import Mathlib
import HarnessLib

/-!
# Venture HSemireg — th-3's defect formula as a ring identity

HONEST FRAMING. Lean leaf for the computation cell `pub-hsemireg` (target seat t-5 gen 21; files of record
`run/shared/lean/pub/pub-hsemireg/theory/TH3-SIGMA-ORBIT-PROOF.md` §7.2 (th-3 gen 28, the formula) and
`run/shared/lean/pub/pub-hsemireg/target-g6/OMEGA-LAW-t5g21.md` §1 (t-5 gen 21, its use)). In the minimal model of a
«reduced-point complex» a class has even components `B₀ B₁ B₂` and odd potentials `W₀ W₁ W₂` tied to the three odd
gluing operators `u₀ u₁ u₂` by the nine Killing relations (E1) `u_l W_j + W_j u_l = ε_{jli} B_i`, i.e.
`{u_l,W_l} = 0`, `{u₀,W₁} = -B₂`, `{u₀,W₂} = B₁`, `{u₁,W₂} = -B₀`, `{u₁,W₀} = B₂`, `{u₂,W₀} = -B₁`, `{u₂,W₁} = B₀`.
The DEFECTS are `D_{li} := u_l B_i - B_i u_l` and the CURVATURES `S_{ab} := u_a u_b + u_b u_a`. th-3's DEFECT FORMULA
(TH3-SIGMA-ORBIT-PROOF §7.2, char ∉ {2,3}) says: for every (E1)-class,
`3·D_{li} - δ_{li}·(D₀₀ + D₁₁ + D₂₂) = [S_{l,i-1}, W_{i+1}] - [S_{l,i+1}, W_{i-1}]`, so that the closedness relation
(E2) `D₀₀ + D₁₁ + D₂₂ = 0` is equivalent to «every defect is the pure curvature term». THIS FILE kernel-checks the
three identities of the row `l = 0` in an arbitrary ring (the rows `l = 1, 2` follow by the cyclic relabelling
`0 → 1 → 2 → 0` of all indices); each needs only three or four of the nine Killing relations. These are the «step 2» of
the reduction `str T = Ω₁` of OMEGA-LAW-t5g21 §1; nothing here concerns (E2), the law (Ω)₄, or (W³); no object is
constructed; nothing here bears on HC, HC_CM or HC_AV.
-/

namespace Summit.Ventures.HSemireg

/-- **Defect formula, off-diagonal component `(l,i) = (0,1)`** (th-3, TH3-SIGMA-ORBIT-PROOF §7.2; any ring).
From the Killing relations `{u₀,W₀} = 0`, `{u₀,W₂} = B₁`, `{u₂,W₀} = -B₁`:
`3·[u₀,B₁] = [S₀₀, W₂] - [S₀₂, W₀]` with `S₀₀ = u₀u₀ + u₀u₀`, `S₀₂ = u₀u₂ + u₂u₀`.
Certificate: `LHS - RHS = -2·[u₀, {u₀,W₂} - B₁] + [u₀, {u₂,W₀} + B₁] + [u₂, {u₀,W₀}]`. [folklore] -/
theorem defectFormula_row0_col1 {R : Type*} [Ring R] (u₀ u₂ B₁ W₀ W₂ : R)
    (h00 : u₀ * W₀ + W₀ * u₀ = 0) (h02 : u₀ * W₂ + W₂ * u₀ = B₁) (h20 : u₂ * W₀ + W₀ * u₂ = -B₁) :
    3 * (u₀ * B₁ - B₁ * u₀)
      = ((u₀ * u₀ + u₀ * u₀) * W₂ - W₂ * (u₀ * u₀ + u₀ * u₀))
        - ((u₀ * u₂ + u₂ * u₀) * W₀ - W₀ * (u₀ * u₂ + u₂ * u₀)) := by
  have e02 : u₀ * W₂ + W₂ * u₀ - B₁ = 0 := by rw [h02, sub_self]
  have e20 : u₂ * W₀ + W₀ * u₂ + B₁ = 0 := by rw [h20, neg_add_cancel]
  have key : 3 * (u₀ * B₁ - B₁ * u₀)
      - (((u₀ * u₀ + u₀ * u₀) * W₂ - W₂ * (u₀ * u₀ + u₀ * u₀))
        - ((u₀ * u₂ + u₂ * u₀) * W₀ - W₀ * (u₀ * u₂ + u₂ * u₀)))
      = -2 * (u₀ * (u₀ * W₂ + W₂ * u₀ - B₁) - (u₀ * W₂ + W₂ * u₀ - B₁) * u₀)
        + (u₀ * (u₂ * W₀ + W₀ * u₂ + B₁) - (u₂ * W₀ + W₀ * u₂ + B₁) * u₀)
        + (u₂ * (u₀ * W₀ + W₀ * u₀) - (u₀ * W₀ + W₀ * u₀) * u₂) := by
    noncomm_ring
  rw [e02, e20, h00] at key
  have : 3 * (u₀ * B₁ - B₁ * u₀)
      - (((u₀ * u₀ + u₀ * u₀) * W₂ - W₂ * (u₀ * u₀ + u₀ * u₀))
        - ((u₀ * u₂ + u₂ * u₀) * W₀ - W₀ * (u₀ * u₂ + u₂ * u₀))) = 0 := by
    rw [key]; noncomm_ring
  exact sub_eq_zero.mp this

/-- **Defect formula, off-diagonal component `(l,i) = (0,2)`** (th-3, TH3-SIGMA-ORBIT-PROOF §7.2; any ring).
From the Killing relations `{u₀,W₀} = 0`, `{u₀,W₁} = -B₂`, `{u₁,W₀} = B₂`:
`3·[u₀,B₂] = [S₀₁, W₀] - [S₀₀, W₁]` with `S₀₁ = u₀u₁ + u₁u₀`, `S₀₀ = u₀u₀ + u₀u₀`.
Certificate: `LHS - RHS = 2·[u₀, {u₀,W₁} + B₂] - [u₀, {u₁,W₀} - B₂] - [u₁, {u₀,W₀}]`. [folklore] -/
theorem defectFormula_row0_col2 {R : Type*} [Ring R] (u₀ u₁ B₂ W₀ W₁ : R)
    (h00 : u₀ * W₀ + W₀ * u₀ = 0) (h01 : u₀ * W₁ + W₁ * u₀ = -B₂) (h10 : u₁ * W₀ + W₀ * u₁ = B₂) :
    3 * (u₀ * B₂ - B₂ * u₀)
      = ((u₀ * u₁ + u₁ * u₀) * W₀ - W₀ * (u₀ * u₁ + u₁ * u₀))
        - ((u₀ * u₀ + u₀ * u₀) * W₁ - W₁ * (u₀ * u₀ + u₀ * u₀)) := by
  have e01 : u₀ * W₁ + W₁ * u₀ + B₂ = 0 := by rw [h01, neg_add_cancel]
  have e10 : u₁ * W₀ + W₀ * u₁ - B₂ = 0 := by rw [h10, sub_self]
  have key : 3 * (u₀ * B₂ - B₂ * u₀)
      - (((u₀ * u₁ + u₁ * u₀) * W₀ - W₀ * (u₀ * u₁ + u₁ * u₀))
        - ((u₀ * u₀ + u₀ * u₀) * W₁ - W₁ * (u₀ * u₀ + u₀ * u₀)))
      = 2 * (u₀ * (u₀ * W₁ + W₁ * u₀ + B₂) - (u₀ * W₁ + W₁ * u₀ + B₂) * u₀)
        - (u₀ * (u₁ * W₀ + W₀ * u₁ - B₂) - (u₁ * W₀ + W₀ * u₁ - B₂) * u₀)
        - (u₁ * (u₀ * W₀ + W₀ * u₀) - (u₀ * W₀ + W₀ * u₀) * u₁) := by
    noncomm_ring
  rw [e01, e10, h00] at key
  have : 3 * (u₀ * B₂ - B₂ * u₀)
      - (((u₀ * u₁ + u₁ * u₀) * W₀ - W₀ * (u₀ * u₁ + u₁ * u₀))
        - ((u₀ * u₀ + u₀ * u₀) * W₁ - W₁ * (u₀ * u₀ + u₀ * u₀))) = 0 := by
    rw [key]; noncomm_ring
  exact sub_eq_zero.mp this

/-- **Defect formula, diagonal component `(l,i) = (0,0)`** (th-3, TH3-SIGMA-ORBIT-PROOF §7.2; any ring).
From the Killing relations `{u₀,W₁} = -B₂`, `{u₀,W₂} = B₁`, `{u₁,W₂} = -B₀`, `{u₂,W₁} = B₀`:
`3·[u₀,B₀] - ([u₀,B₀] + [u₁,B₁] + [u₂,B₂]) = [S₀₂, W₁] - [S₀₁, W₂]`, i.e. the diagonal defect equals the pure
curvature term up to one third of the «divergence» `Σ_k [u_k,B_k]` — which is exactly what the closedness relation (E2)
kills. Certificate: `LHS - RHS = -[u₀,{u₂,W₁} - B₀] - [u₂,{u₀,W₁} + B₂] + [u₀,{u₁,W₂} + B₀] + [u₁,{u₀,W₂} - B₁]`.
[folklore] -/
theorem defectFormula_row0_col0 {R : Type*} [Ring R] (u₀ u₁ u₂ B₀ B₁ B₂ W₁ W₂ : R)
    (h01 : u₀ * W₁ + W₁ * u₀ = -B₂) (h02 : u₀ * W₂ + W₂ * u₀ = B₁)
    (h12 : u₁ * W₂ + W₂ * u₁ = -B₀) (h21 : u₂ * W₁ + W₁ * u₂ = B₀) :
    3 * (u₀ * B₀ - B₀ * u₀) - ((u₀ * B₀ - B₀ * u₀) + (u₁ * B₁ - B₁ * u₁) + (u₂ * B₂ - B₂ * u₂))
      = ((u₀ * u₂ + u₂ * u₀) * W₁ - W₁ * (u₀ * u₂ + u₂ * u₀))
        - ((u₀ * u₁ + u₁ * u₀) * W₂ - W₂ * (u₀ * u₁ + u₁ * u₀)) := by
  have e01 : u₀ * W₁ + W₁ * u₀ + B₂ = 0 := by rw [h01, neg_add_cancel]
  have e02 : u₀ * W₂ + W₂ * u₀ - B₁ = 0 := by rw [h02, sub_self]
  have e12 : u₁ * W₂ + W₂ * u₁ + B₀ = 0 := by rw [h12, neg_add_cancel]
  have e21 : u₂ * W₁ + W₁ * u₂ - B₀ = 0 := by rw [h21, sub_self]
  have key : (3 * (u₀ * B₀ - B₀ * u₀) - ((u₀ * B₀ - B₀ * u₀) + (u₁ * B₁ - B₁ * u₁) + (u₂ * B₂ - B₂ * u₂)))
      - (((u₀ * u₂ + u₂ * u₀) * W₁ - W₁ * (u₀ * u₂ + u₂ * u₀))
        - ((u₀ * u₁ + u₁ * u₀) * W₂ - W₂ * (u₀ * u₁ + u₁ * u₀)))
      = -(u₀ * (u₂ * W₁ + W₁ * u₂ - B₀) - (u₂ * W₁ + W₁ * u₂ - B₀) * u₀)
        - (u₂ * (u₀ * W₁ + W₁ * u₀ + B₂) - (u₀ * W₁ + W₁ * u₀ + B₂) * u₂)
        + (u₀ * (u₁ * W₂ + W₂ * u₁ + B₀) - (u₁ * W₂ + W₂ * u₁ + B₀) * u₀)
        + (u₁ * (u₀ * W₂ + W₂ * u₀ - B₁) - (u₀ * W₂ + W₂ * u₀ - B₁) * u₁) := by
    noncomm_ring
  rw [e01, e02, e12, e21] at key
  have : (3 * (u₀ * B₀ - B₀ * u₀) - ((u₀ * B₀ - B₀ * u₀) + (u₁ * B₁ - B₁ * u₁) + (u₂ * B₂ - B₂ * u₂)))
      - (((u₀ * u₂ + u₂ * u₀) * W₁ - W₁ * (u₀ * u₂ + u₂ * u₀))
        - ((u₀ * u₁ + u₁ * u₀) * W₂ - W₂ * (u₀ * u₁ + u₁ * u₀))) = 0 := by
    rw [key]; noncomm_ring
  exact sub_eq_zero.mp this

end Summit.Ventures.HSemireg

○ ○ ○ ○ ○ ○ ○

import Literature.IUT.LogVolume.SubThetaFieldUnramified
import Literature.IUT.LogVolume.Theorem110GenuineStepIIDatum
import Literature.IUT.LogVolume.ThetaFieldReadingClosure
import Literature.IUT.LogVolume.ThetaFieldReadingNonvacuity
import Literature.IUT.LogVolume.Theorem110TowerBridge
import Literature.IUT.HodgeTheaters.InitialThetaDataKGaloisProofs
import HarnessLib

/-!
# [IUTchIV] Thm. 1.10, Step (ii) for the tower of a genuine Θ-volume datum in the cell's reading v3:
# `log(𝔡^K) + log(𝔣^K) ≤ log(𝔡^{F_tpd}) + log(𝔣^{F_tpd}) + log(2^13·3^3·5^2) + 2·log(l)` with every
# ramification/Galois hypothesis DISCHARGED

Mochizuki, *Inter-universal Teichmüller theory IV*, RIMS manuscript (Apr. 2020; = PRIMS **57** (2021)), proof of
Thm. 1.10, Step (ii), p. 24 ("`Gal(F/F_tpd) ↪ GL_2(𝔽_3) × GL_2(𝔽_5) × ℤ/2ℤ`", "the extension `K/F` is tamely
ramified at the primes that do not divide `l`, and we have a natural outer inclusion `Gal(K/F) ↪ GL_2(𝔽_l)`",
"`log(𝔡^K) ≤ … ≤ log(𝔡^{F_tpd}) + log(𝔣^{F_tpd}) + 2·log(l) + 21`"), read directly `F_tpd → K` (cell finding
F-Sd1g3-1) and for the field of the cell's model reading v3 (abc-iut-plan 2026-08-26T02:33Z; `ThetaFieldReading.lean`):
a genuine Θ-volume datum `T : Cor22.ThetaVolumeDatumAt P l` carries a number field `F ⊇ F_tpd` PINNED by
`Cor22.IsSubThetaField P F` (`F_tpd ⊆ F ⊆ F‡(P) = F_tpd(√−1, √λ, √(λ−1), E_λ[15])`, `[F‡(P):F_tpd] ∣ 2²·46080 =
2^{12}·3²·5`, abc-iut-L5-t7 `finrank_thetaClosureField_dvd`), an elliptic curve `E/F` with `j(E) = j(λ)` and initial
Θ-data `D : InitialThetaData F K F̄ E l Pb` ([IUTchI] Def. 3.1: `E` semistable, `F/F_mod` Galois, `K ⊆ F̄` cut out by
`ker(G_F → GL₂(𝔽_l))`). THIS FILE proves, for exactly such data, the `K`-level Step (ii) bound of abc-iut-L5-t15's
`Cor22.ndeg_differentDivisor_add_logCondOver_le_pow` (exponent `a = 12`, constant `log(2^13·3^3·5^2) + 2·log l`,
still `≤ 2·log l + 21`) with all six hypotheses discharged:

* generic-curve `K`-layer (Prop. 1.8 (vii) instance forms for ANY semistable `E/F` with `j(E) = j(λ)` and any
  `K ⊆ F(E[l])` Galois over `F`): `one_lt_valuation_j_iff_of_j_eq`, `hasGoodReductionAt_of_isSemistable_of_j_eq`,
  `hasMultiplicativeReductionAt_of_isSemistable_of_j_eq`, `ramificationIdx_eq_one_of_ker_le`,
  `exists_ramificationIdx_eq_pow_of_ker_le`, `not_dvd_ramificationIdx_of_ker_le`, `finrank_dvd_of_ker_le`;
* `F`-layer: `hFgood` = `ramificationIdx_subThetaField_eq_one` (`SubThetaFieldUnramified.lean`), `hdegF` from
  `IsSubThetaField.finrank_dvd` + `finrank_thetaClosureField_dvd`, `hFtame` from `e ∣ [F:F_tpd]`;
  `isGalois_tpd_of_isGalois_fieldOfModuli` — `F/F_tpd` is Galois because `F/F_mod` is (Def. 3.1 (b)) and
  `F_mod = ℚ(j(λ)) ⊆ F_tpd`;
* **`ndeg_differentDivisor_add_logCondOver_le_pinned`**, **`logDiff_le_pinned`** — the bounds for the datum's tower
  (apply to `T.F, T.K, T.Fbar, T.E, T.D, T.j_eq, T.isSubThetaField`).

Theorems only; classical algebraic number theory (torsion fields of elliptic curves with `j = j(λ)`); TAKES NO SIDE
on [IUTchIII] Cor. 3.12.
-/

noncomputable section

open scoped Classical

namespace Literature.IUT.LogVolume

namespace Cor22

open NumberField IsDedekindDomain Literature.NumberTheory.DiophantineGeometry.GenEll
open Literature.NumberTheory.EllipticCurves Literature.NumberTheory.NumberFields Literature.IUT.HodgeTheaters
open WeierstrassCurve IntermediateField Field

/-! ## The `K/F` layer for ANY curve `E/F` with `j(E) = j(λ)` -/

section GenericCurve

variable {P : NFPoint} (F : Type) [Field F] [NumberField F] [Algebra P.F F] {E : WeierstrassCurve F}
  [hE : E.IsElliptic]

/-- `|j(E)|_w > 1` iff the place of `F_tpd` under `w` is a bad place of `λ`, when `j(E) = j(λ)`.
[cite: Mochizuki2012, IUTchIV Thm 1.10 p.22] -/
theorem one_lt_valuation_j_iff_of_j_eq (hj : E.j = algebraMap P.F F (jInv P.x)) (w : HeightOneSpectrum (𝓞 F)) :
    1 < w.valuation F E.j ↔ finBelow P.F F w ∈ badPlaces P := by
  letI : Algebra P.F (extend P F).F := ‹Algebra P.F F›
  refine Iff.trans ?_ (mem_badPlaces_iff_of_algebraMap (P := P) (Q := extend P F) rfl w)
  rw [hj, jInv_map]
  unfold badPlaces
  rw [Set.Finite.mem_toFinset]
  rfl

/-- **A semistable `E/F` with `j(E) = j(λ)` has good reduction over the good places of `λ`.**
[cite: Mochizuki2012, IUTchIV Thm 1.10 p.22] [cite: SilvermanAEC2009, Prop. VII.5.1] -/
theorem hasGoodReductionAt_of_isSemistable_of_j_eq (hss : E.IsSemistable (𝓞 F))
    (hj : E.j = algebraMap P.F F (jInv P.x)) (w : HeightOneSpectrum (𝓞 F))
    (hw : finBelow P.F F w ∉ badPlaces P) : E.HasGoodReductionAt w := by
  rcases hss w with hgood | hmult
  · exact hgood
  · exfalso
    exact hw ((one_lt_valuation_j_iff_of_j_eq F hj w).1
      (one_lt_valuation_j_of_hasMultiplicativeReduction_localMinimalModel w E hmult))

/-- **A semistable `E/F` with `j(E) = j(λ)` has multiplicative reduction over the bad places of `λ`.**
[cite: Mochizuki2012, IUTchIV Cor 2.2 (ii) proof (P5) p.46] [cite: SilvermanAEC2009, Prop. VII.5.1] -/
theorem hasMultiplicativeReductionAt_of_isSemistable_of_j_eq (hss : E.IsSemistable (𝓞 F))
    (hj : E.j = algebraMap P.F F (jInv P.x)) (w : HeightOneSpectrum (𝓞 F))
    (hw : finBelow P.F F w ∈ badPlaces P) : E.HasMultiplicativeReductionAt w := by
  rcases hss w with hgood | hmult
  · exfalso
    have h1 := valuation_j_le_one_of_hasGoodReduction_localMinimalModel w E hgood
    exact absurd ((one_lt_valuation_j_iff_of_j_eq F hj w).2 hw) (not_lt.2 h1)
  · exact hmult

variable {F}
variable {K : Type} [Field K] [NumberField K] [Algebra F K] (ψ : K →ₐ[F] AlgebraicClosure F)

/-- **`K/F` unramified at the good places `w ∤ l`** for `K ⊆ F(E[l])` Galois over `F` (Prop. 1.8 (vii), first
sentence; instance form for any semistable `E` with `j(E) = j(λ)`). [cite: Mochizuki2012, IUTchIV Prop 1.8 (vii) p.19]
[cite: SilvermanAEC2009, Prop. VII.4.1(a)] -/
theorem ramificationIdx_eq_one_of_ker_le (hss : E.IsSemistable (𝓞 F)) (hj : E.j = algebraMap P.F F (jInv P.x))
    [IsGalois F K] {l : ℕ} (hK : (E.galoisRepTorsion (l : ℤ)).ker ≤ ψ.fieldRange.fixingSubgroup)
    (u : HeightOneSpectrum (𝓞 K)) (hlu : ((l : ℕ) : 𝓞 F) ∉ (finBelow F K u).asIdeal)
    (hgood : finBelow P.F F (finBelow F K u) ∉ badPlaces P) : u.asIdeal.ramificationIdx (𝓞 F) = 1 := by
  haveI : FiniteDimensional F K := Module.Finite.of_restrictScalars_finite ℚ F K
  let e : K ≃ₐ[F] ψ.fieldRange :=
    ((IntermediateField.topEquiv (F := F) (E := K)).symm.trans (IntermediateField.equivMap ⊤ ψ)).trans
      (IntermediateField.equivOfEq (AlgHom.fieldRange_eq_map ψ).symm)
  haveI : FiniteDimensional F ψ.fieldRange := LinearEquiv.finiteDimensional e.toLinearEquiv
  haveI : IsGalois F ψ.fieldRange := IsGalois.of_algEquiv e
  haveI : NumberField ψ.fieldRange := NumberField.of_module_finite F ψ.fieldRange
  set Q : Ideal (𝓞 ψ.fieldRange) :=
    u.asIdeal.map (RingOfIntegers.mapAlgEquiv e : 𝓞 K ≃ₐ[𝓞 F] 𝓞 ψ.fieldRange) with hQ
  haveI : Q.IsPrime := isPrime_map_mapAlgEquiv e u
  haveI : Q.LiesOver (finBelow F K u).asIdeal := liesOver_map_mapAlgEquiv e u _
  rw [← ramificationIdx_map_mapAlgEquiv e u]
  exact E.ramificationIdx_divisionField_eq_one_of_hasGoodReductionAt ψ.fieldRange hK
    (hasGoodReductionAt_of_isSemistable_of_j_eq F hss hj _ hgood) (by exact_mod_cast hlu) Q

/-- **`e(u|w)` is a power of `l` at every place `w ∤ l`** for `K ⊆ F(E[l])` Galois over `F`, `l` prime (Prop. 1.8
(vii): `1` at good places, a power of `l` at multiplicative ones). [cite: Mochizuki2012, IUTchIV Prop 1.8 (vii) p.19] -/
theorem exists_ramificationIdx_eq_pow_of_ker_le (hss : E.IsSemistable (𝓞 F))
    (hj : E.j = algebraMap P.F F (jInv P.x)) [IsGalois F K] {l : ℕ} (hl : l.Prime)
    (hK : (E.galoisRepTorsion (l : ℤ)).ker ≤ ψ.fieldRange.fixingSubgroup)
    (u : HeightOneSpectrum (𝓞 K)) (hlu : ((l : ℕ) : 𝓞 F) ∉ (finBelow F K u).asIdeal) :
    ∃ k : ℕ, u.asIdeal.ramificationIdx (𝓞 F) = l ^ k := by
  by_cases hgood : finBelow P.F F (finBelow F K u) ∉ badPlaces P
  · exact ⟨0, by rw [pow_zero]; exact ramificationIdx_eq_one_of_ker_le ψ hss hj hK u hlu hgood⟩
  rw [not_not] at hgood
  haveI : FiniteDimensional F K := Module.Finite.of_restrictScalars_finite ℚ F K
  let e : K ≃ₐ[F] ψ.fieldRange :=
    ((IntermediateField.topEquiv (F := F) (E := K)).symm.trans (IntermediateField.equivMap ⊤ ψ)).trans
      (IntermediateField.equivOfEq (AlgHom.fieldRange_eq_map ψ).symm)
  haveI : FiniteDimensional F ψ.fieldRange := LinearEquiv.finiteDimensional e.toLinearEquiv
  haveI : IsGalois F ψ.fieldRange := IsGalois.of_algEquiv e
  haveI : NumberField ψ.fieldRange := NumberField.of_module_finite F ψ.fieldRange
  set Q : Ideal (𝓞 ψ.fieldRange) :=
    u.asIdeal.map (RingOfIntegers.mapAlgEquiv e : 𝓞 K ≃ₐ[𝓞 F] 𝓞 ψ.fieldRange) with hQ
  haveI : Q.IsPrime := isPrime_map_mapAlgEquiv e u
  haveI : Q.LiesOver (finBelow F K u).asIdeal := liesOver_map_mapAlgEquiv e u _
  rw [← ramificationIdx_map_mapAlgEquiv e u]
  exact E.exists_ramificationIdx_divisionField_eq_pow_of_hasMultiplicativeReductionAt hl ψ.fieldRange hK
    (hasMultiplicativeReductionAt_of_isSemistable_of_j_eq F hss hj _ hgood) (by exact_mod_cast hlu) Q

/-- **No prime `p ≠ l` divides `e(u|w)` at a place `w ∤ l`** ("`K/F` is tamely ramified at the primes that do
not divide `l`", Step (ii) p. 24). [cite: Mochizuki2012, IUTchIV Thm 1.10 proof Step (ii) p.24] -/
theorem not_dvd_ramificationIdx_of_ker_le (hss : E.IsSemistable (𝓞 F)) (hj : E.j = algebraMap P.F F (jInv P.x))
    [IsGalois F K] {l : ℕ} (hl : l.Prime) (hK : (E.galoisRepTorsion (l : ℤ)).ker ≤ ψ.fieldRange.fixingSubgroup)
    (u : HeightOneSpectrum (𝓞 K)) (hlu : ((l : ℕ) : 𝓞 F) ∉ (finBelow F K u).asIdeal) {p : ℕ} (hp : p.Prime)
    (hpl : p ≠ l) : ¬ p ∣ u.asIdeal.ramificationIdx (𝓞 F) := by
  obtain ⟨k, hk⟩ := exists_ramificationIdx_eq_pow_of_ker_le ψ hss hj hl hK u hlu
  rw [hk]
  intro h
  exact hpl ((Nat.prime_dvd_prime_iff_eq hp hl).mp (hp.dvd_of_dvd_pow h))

○ ○ ○ ○ ○ ○ ○

### Work request
Considering only lines that contain the word "cite", say how many there are in the data, with no other text.

### Response below
7